What do I mean by that? Recall that given a set $S$ and an equivalence relation $R$, a quotient $P : S \to S / R$ is a set $S / R$ together with a surjective function $P : S \to S / R$ such that for all $a, b \in S$, $P(a) = P(b)$ iff $a R b$.

To construct a quotient, we typically define $P(x) = \{y \in S \mid yRx\}$ and then define $S / R$ to be the range of $P$.

This construction doesn't work when $\textbf{S}$ is a potentially proper class, since $\{y \in \textbf{S} \mid y \textbf{R} x\}$ may also be a proper class and thus can't be an output of $\textbf{P}$.

Instead, we define $\textbf{P}(x) = \{y \in \textbf{S} \mid y \textbf{R} x$ and of all the $y$ such that $y \textbf{R} x$, $y$ has minimal rank$\}$. Note that $\textbf{P}(x)$ is also always a set. This is because we can let $\alpha$ be the smallest rank of any $y \in \textbf{S}$ such that $y \textbf{R} x$. Then $\mathbf{P}(x) \subseteq \{y \mid y$ has rank $\alpha\}$, and the latter is a set.

We then define $\textbf{S} / \textbf{R}$ to be the range of $\textbf{P}$.

Note that the fact that every set has a rank is equivalent to the axiom of foundation. And this definition only makes sense if every set has a rank. So this definition only makes sense in the context of the axiom of foundation.

Let's also note that for all $y \in \mathbf{P}(x)$, $y \mathbf{R} x$.
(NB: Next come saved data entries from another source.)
/-- The director's KILL rule (condition (2)): revert iff the statistic reaches two. [folklore] -/
def kill (θocc : ℕ) (rows : List Row) : Bool := decide (2 ≤ killCount θocc rows)

/-- The number of counted rows so far (the first report is due at ten). [folklore] -/
def countedSoFar (rows : List Row) : ℕ := (rows.filter Row.counted).length

/-- Tally (gains, losses, neutral, void) over the ledger. [folklore] -/
def tally (θocc : ℕ) (rows : List Row) : ℕ × ℕ × ℕ × ℕ :=
  ((rows.filter fun r => r.branch θocc = .GAIN).length, (rows.filter fun r => r.branch θocc = .LOSS).length,
   (rows.filter fun r => r.branch θocc = .NEUTRAL).length, (rows.filter fun r => r.branch θocc = .VOID).length)

/-- Bridge to G16 §6: with the D3 bit read off the shares at θ_d, the row's v0.6.5 word IS `d3Word`. [folklore] -/
theorem word065_eq_d3Word (r : Row) (θ : ℕ) (shares : List ℕ) (hf : r.fires = d3Fires θ shares) :
    r.word065 = d3Word r.h θ shares := by
  unfold Row.word065 d3Word; rw [hf]

/-- Bridge to G16 §7: likewise the row's v0.7.0 word IS `g2Word`. [folklore] -/
theorem word070_eq_g2Word (r : Row) (θocc θ : ℕ) (shares : List ℕ) (hf : r.fires = d3Fires θ shares) :
    r.word070 θocc = g2Word r.h θocc r.k r.occ θ shares := by
  unfold Row.word070 Row.gateOpen g2Word; rw [word065_eq_d3Word r θ shares hf]

/-! ## §2 Which rows can feed the KILL rule -/

/-- A bare «EPH» print against a typing that lists «EPH» is AGREE. [folklore] -/
theorem score_eph_of_mem {alts : List (List Head)} (h : [eph] ∈ alts) : score [eph] alts = .AGREE := by
  have hne : alts ≠ [] := List.ne_nil_of_mem h
  rw [score, outcome_eq_agree_iff Head.structural hne (by simp [Head.structural])]
  exact ⟨[eph], h, by decide⟩

/-- THE KILL ROW HAS NO BARE «EPH» ALTERNATIVE. For ANY typing, head, gate inputs and D3 bit: if «EPH» is one of the typed
alternatives the row is never a new DISAGREE — gate open ⇒ the v0.7.0 print is «EPH» ⇒ AGREE; gate shut ⇒ the v0.7.0 word is
the v0.6.5 word and the two cells coincide. (Every prospective truth so far — the Pt-5d quintet, SrPtAs — types «EPH».)
[folklore] -/
theorem no_newDisagree_of_eph_mem (θocc : ℕ) (r : Row) (h : [eph] ∈ r.alts) : r.newDisagree θocc = false := by
  have key : newDisagreeOf r.cell065 (r.cell070 θocc) = false := by
    unfold newDisagreeOf Row.cell070 Row.word070 Row.cell065
    split
    · rw [score_eph_of_mem h]; simp
    · generalize score r.word065 r.alts = o; cases o <;> decide
  unfold Row.newDisagree; rw [key, Bool.and_false]

/-- Contrapositive: a row that feeds the KILL statistic is typed WITHOUT a bare «EPH» alternative (a correlated / ordered-d
truth such as «UND:MULTIORB | UND:MULTIORB+EPH»). [folklore] -/
theorem eph_not_mem_of_newDisagree (θocc : ℕ) (r : Row) (h : r.newDisagree θocc = true) : [eph] ∉ r.alts := by
  intro hm; rw [no_newDisagree_of_eph_mem θocc r hm] at h; exact Bool.false_ne_true h

/-- ON A QUEUE WHOSE EVERY ROW TYPES «EPH» THE KILL STATISTIC IS ZERO — whatever the heads, gate inputs, D3 bits, order or
length. «The risk side is untestable by construction on these rows.» [folklore] -/
theorem killCount_eq_zero_of_eph_typed (θocc : ℕ) (rows : List Row) (h : ∀ r ∈ rows, [eph] ∈ r.alts) :
    killCount θocc rows = 0 := by
  unfold killCount
  rw [List.length_eq_zero_iff, List.filter_eq_nil_iff]
  intro r hr
  have hr' : r ∈ rows := (List.mem_filter.1 (List.mem_of_mem_take hr)).1
  simp [no_newDisagree_of_eph_mem θocc r (h r hr')]

/-- … AND THE RULE CANNOT FIRE. [folklore] -/
theorem kill_false_of_eph_typed (θocc : ℕ) (rows : List Row) (h : ∀ r ∈ rows, [eph] ∈ r.alts) :
    kill θocc rows = false := by
  unfold kill; rw [killCount_eq_zero_of_eph_typed θocc rows h]; decide

/-- On a row typed «EPH» ONLY, with either router d-head: the branch is GAIN iff the row is counted, the gate is open and D3
would have fired (v0.6.5 PARTIAL → v0.7.0 AGREE); otherwise NEUTRAL (counted) or VOID. [folklore] -/
theorem eph_row_branch (θocc : ℕ) (r : Row) (ha : r.alts = [[eph]]) (hh : r.h = undMixed ∨ r.h = undMultiorb) :
    r.branch θocc = (if r.counted then (if r.gateOpen θocc && r.fires then .GAIN else .NEUTRAL) else .VOID) := by
  unfold Row.branch branchOf Row.cell065 Row.cell070 Row.word070 Row.word065
  rw [ha]
  generalize r.counted = c; generalize r.gateOpen θocc = g; generalize r.fires = f
  rcases hh with hh | hh <;> rw [hh] <;> cases c <;> cases g <;> cases f <;> decide

/-- … in particular never LOSS. [folklore] -/
theorem eph_row_never_loss (θocc : ℕ) (r : Row) (ha : r.alts = [[eph]]) (hh : r.h = undMixed ∨ r.h = undMultiorb) :
    r.branch θocc ≠ .LOSS := by
  rw [eph_row_branch θocc r ha hh]
  generalize r.counted = c; generalize (r.gateOpen θocc && r.fires) = b
  cases c <;> cases b <;> decide

/-- The row shape that DOES feed the rule: typed with the d-head only («UND:MULTIORB | UND:MULTIORB+EPH», the ordered-3d
control letter of Ni metal M165 / Cr / CrAs-AFM / the 1111 ferromagnets), D3 firing with the manifold head. [folklore] -/
def dheadRow (k occ : ℕ) : Row := ⟨[[undMultiorb], [undMultiorb, eph]], undMultiorb, k, occ, true⟩
/-- At the one-hot point of `i`, the block sum `T_{k,l}` is the count `(expOf (i (k,·))) l`.
[folklore] -/
theorem aeval_blockSum (i : Fin D × Fin n → Fin n) (k : Fin D) (l : Fin n) :
    aeval (boolPt (oneHot i)) (∑ pos : Fin n, (X (Sum.inr ((k, pos), l)) :
      MvPolynomial (topMonomials n ⊕ BPos D n) ℂ)) =
      ((expOf (fun pos => i (k, pos)) l : ℕ) : MvPolynomial (topMonomials n) ℂ) := by
  rw [map_sum, expOf_apply]
  simp [boolPt, oneHot, Finset.sum_boole]

/-- The selector gadget of block `k` (block sums `T_{k,l}`, coefficient variables `Sum.inl`):
size `≤ (B+n+2)^4 · C(2n,n)`, degree `≤ (B+n+2)^3`, value `X_{expTop (i (k,·))}` at the one-hot
point of every `i` (for any `Fintype` structure on `topMonomials n`). [folklore] -/
theorem block_spec [Fintype (topMonomials n)] (B : ℕ) (k : Fin D) :
    complexity (∑ e : topMonomials n,
      (∏ l : Fin n, ∏ w ∈ (Finset.range (n + 1)).erase ((e : Fin n →₀ ℕ) l),
        (C ((((e : Fin n →₀ ℕ) l : ℂ) - (w : ℂ))⁻¹) *
          ((∑ pos : Fin n, (X (Sum.inr ((k, pos), l)) :
            MvPolynomial (topMonomials n ⊕ BPos D n) ℂ)) + C (-(w : ℂ))))) * X (Sum.inl e)) ≤
        (B + n + 2) ^ 4 * Nat.choose (2 * n) n ∧
      (∑ e : topMonomials n,
        (∏ l : Fin n, ∏ w ∈ (Finset.range (n + 1)).erase ((e : Fin n →₀ ℕ) l),
          (C ((((e : Fin n →₀ ℕ) l : ℂ) - (w : ℂ))⁻¹) *
            ((∑ pos : Fin n, (X (Sum.inr ((k, pos), l)) :
              MvPolynomial (topMonomials n ⊕ BPos D n) ℂ)) + C (-(w : ℂ))))) *
                X (Sum.inl e)).totalDegree ≤ (B + n + 2) ^ 3 ∧
      ∀ i : Fin D × Fin n → Fin n, aeval (boolPt (oneHot i)) (∑ e : topMonomials n,
        (∏ l : Fin n, ∏ w ∈ (Finset.range (n + 1)).erase ((e : Fin n →₀ ℕ) l),
          (C ((((e : Fin n →₀ ℕ) l : ℂ) - (w : ℂ))⁻¹) *
            ((∑ pos : Fin n, (X (Sum.inr ((k, pos), l)) :
              MvPolynomial (topMonomials n ⊕ BPos D n) ℂ)) + C (-(w : ℂ))))) * X (Sum.inl e)) =
        X (expTop fun l => i (k, l)) := by
  refine ⟨complexity_gadget_le (fun l => ∑ pos : Fin n, X (Sum.inr ((k, pos), l))) Sum.inl B
      fun l => complexity_blockSum_le k l,
    totalDegree_gadget_le (fun l => ∑ pos : Fin n, X (Sum.inr ((k, pos), l))) Sum.inl B
      fun l => totalDegree_blockSum_le k l, fun i => ?_⟩
  rw [aeval_gadget (fun l => ∑ pos : Fin n, X (Sum.inr ((k, pos), l))) Sum.inl
    (aeval (boolPt (oneHot i))) (fun pos => i (k, pos)) fun l => aeval_blockSum i k l, aeval_X]
  rfl

end SelGadget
This allows us to prove the axiom scheme of collection from the axiom scheme of replacement. In particular, let's say we know that for some class relation $\mathbf{C}$, $\forall x \in a \exists y (x \mathbf{C} y)$. Given a particular $x \in a$, define $\mathbf{R}_x$ to be the equivalence relation $y_1 \mathbf{R}_x y_2$ if and only if $[x \mathbf{C} y_1 \iff x \mathbf{C} y_2]$, and define $\mathbf{P}_x : \mathbf{V} \to \mathbf{V} / \mathbf{R}_x$ as a quotient map. Then for all $x \in a$, there exists a unique $z$ such that for some $y$, $x \mathbf{C} y$ and $z = \mathbf{P}_x(y)$. So we can form the set $S = \{\mathbf{P}_x(y) \mid x \in a$ and $x \mathbf{C} y\}$ using the axiom scheme of replacement.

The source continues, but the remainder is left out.